A Machine Learning Approach to Analyze and Support Anti-corruption Policy

Elliott Ash (ETH Zurich)
Sergio Galletta (University of Bergamo)
Tommaso Giommoni (ETH Zurich)

Abstract : Can machine learning support better governance? In the context of Brazilian municipalities, 2001-2012, we have access to detailed accounts of local budgets and audit data on the associated fiscal corruption. Using the budget variables as predictors, we train a tree-based gradient-boosted classifier to predict the presence of corruption in held-out test data. The trained model, when applied to new data, provides a prediction-based measure of corruption that can be used for new empirical analysis or to support policy responses. We validate the empirical usefulness of this measure by replicating and extending some previous empirical evidence on corruption issues in Brazil. We then explore how the predictions can be used to support policies toward corruption. Our policy simulations show that, relative to the status quo policy of random audits, a targeted policy guided by the machine predictions could detect almost twice as many corrupt municipalities for the same audit rate. Similar gains can be achieved for a politically neutral targeting policy that equalizes audit rates across political parties.


Why Governments Grow “lemons” in the Market for Technology

Natalia Lamberova (Georgia Institute of Technology)

Abstract : Governments around the world spend an enormous amount of money on R&D. A large part of this investment is wasted, flooding the system with patents that never result in any actual innovation. This effect is especially pronounced in countries with the low level of government accountability. To reconcile the growth of “lemon patents” with the genuine desire of the government to spur innovation, I offer a game-theoretic model, in which the government has a significant stake in technological development and invests in R&D, even if this simultaneously encourages the growth of “lemons”. I illustrate the mechanism by demonstrating the causal impact of Russia’s government policy, which resulted in a simultaneous increase in the number of high-quality patents and a decrease in the share of such patents in the patent pool.

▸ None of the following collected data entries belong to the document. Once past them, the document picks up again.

/-- **No isolated cylinder window (all `k`).**  `π, τ` mutually inverse coordinatewise-quadratic maps of
`𝔽₂^{k+5}` with `π` preserving the first `k` coordinates, `c₁, c₂` cubic, `φ : 𝔽₂⁶ → 𝔽₂^k` with affine
coordinates (possibly degenerate).  Then it is NOT the case that the residual on the slices `φ s` is full at
`s = 0` and empty at every `s ≠ 0`:  `¬ ∀ s y, R(φ s ‖ y) = [s = 0]`.  (Pull back along `(s,y) ↦ (φ s ‖ y)` and
apply `frame6_cylinder_false`.)  Combined with `exists_affine_isolating` (j = 6) this excludes the cylinder
alternative of `bqq_triangular_five_or_cylinder` whenever `64·|N| < 2^{k+1}`. [folklore] -/
theorem cylinder_window_false (π τ : (Fin (k + 5) → Bool) → (Fin (k + 5) → Bool))
    (hπ : ∀ i, IsDegLeFun 2 (fun z => π z i)) (hτ : ∀ i, IsDegLeFun 2 (fun z => τ z i))
    (hτπ : ∀ z, τ (π z) = z) (hpres : ∀ z (i : Fin k), π z (Fin.castAdd 5 i) = z (Fin.castAdd 5 i))
    (c₁ c₂ : (Fin (k + 5) → Bool) → Bool) (h₁ : IsDegLeFun 3 c₁) (h₂ : IsDegLeFun 3 c₂)
    (φ : (Fin 6 → Bool) → (Fin k → Bool)) (hφ : ∀ x, IsDegLeFun 1 (fun s => φ s x)) :
    ¬ ∀ (s : Fin 6 → Bool) (y : Fin 5 → Bool),
      (c₁ (Fin.append (φ s) y) ^^ c₂ (π (Fin.append (φ s) y))) = decide (∀ i, s i = false) := by
  intro hcyl
  -- `π ∘ τ = id` (finite set) and `τ` preserves the frame
  have hinj : Function.Injective π := Function.LeftInverse.injective hτπ
  have hπτ : ∀ x, π (τ x) = x := by
    intro x
    obtain ⟨y, rfl⟩ := (Finite.injective_iff_surjective.1 hinj) x
    rw [hτπ]
  have hτpres : ∀ z (i : Fin k), τ z (Fin.castAdd 5 i) = z (Fin.castAdd 5 i) := fun z i => by
    have h := hpres (τ z) i
    rw [hπτ] at h
    exact h.symm
  -- the pull-back map `ψ(s‖y) = (φ s ‖ y)` has affine coordinates
  have hψ : ∀ x : Fin (k + 5), IsDegLeFun 1 (fun z : Fin (6 + 5) → Bool =>
      Fin.append (φ (fun i => z (Fin.castAdd 5 i))) (fun j => z (Fin.natAdd 6 j)) x) := by
    intro x
    induction x using Fin.addCases with
    | left i =>
      have e : (fun z : Fin (6 + 5) → Bool =>
          Fin.append (φ (fun i => z (Fin.castAdd 5 i))) (fun j => z (Fin.natAdd 6 j)) (Fin.castAdd 5 i)) =
          fun z => φ (fun i' => z (Fin.castAdd 5 i')) i := funext fun z => Fin.append_left _ _ i
      rw [e]
      exact fc_isDegLeFun_comp (hφ i) (fun (z : Fin (6 + 5) → Bool) (i' : Fin 6) => z (Fin.castAdd 5 i'))
        (fun i' => isDegLeFun_apply _ le_rfl) (by norm_num)
    | right j =>
      have e : (fun z : Fin (6 + 5) → Bool =>
          Fin.append (φ (fun i => z (Fin.castAdd 5 i))) (fun j => z (Fin.natAdd 6 j)) (Fin.natAdd k j)) =
          fun z => z (Fin.natAdd 6 j) := funext fun z => Fin.append_right _ _ j
      rw [e]
      exact isDegLeFun_apply _ le_rfl
  -- frame parts are preserved by the pulled-back maps
  have hπψ : ∀ z : Fin (6 + 5) → Bool,
      π (Fin.append (φ (fun i => z (Fin.castAdd 5 i))) (fun j => z (Fin.natAdd 6 j))) =
        Fin.append (φ (fun i => z (Fin.castAdd 5 i)))
          (fun j => π (Fin.append (φ (fun i => z (Fin.castAdd 5 i))) (fun j => z (Fin.natAdd 6 j)))
            (Fin.natAdd k j)) := by
    intro z; funext x
    induction x using Fin.addCases with
    | left i => rw [hpres, Fin.append_left, Fin.append_left]
    | right j => rw [Fin.append_right]
  have hτψ : ∀ z : Fin (6 + 5) → Bool,
      τ (Fin.append (φ (fun i => z (Fin.castAdd 5 i))) (fun j => z (Fin.natAdd 6 j))) =
        Fin.append (φ (fun i => z (Fin.castAdd 5 i)))
          (fun j => τ (Fin.append (φ (fun i => z (Fin.castAdd 5 i))) (fun j => z (Fin.natAdd 6 j)))
            (Fin.natAdd k j)) := by
    intro z; funext x
    induction x using Fin.addCases with
    | left i => rw [hτpres, Fin.append_left, Fin.append_left]
    | right j => rw [Fin.append_right]
  -- the pulled-back configuration on `6 + 5` bits
  refine frame6_cylinder_false
    (fun z => Fin.append (fun i => z (Fin.castAdd 5 i))
      (fun j => π (Fin.append (φ (fun i => z (Fin.castAdd 5 i))) (fun j => z (Fin.natAdd 6 j))) (Fin.natAdd k j)))
    (fun z => Fin.append (fun i => z (Fin.castAdd 5 i))
      (fun j => τ (Fin.append (φ (fun i => z (Fin.castAdd 5 i))) (fun j => z (Fin.natAdd 6 j))) (Fin.natAdd k j)))
    ?_ ?_ ?_ ?_ ?_
    (fun z => c₁ (Fin.append (φ (fun i => z (Fin.castAdd 5 i))) (fun j => z (Fin.natAdd 6 j))))
    (fun z => c₂ (Fin.append (φ (fun i => z (Fin.castAdd 5 i))) (fun j => z (Fin.natAdd 6 j))))
    (fc_isDegLeFun_comp h₁ _ hψ (by norm_num)) (fc_isDegLeFun_comp h₂ _ hψ (by norm_num)) ?_
  · -- π₁ coordinatewise quadratic
    intro x
    induction x using Fin.addCases with
    | left i =>
      have e : (fun z : Fin (6 + 5) → Bool => Fin.append (fun i => z (Fin.castAdd 5 i))
          (fun j => π (Fin.append (φ (fun i => z (Fin.castAdd 5 i))) (fun j => z (Fin.natAdd 6 j)))
            (Fin.natAdd k j)) (Fin.castAdd 5 i)) = fun z => z (Fin.castAdd 5 i) :=
        funext fun z => Fin.append_left _ _ i
      rw [e]
      exact isDegLeFun_apply _ (by norm_num)
    | right j =>
      have e : (fun z : Fin (6 + 5) → Bool => Fin.append (fun i => z (Fin.castAdd 5 i))
          (fun j => π (Fin.append (φ (fun i => z (Fin.castAdd 5 i))) (fun j => z (Fin.natAdd 6 j)))
            (Fin.natAdd k j)) (Fin.natAdd 6 j)) =
          fun z => π (Fin.append (φ (fun i => z (Fin.castAdd 5 i))) (fun j => z (Fin.natAdd 6 j)))
            (Fin.natAdd k j) := funext fun z => Fin.append_right _ _ j
      rw [e]
      exact fc_isDegLeFun_comp (hπ _) _ hψ (by norm_num)
  · -- τ₁ coordinatewise quadratic
    intro x
    induction x using Fin.addCases with
    | left i =>
      have e : (fun z : Fin (6 + 5) → Bool => Fin.append (fun i => z (Fin.castAdd 5 i))
          (fun j => τ (Fin.append (φ (fun i => z (Fin.castAdd 5 i))) (fun j => z (Fin.natAdd 6 j)))
            (Fin.natAdd k j)) (Fin.castAdd 5 i)) = fun z => z (Fin.castAdd 5 i) :=
        funext fun z => Fin.append_left _ _ i
      rw [e]
      exact isDegLeFun_apply _ (by norm_num)
    | right j =>
      have e : (fun z : Fin (6 + 5) → Bool => Fin.append (fun i => z (Fin.castAdd 5 i))
          (fun j => τ (Fin.append (φ (fun i => z (Fin.castAdd 5 i))) (fun j => z (Fin.natAdd 6 j)))
            (Fin.natAdd k j)) (Fin.natAdd 6 j)) =
          fun z => τ (Fin.append (φ (fun i => z (Fin.castAdd 5 i))) (fun j => z (Fin.natAdd 6 j)))
            (Fin.natAdd k j) := funext fun z => Fin.append_right _ _ j
      rw [e]
      exact fc_isDegLeFun_comp (hτ _) _ hψ (by norm_num)
  · -- τ₁ ∘ π₁ = id
    intro z
    have hfr : (fun i => Fin.append (fun i => z (Fin.castAdd 5 i))
        (fun j => π (Fin.append (φ (fun i => z (Fin.castAdd 5 i))) (fun j => z (Fin.natAdd 6 j)))
          (Fin.natAdd k j)) (Fin.castAdd 5 i)) = fun i => z (Fin.castAdd 5 i) :=
      funext fun i => Fin.append_left _ _ i
    have hbl : (fun j => Fin.append (fun i => z (Fin.castAdd 5 i))
        (fun j => π (Fin.append (φ (fun i => z (Fin.castAdd 5 i))) (fun j => z (Fin.natAdd 6 j)))
          (Fin.natAdd k j)) (Fin.natAdd 6 j)) =
        fun j => π (Fin.append (φ (fun i => z (Fin.castAdd 5 i))) (fun j => z (Fin.natAdd 6 j)))
          (Fin.natAdd k j) := funext fun j => Fin.append_right _ _ j
    simp only [hfr, hbl]
    funext x
    induction x using Fin.addCases with
    | left i => rw [Fin.append_left]
    | right j => rw [Fin.append_right, ← hπψ, hτπ, Fin.append_right]
  · -- π₁ ∘ τ₁ = id
    intro z
    have hfr : (fun i => Fin.append (fun i => z (Fin.castAdd 5 i))
        (fun j => τ (Fin.append (φ (fun i => z (Fin.castAdd 5 i))) (fun j => z (Fin.natAdd 6 j)))
          (Fin.natAdd k j)) (Fin.castAdd 5 i)) = fun i => z (Fin.castAdd 5 i) :=
      funext fun i => Fin.append_left _ _ i
    have hbl : (fun j => Fin.append (fun i => z (Fin.castAdd 5 i))
        (fun j => τ (Fin.append (φ (fun i => z (Fin.castAdd 5 i))) (fun j => z (Fin.natAdd 6 j)))
          (Fin.natAdd k j)) (Fin.natAdd 6 j)) =
        fun j => τ (Fin.append (φ (fun i => z (Fin.castAdd 5 i))) (fun j => z (Fin.natAdd 6 j)))
          (Fin.natAdd k j) := funext fun j => Fin.append_right _ _ j
    simp only [hfr, hbl]
    funext x
    induction x using Fin.addCases with
    | left i => rw [Fin.append_left]
    | right j => rw [Fin.append_right, ← hτψ, hπτ, Fin.append_right]
  · -- π₁ preserves the frame
    intro z i
    exact Fin.append_left _ _ i
  · -- the pulled-back residual is `1_{s = 0}`
    intro z
    have hfr : (fun i => Fin.append (fun i => z (Fin.castAdd 5 i))
        (fun j => π (Fin.append (φ (fun i => z (Fin.castAdd 5 i))) (fun j => z (Fin.natAdd 6 j)))
          (Fin.natAdd k j)) (Fin.castAdd 5 i)) = fun i => z (Fin.castAdd 5 i) :=
      funext fun i => Fin.append_left _ _ i
    have hbl : (fun j => Fin.append (fun i => z (Fin.castAdd 5 i))
        (fun j => π (Fin.append (φ (fun i => z (Fin.castAdd 5 i))) (fun j => z (Fin.natAdd 6 j)))
          (Fin.natAdd k j)) (Fin.natAdd 6 j)) =
        fun j => π (Fin.append (φ (fun i => z (Fin.castAdd 5 i))) (fun j => z (Fin.natAdd 6 j)))
          (Fin.natAdd k j) := funext fun j => Fin.append_right _ _ j
    simp only [hfr, hbl]
    rw [← hπψ, hcyl]
    rfl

Subsidies for Sale: Post-government Career Concerns, Revolving-door Channels, and Public Resource Misallocation in China

Zeren Li (Duke University)

Abstract : While the existing literature focuses on how revolving-door officials deliver favorable government treatment to firms after leaving public office, this paper theorizes that the post-government career concerns of public officials distort public resource allocation while still in office. To test this theory, I construct a new dataset that links over 98,000 corporate subsidy programs approved by multiple levels of governments with revolving-door officials who joined publicly listed Chinese firms between 2007 and 2019. I show that forward-looking officials provide sizable favorable subsidies to their future employers. To verify the exchange of favors, I document that firms repay public officials who have provided favorable subsidies by hiring and paying them enormous amounts of cash compensation. Finally, I find that the reputation cost is the mechanism through which this quid pro quo relationship is sustained.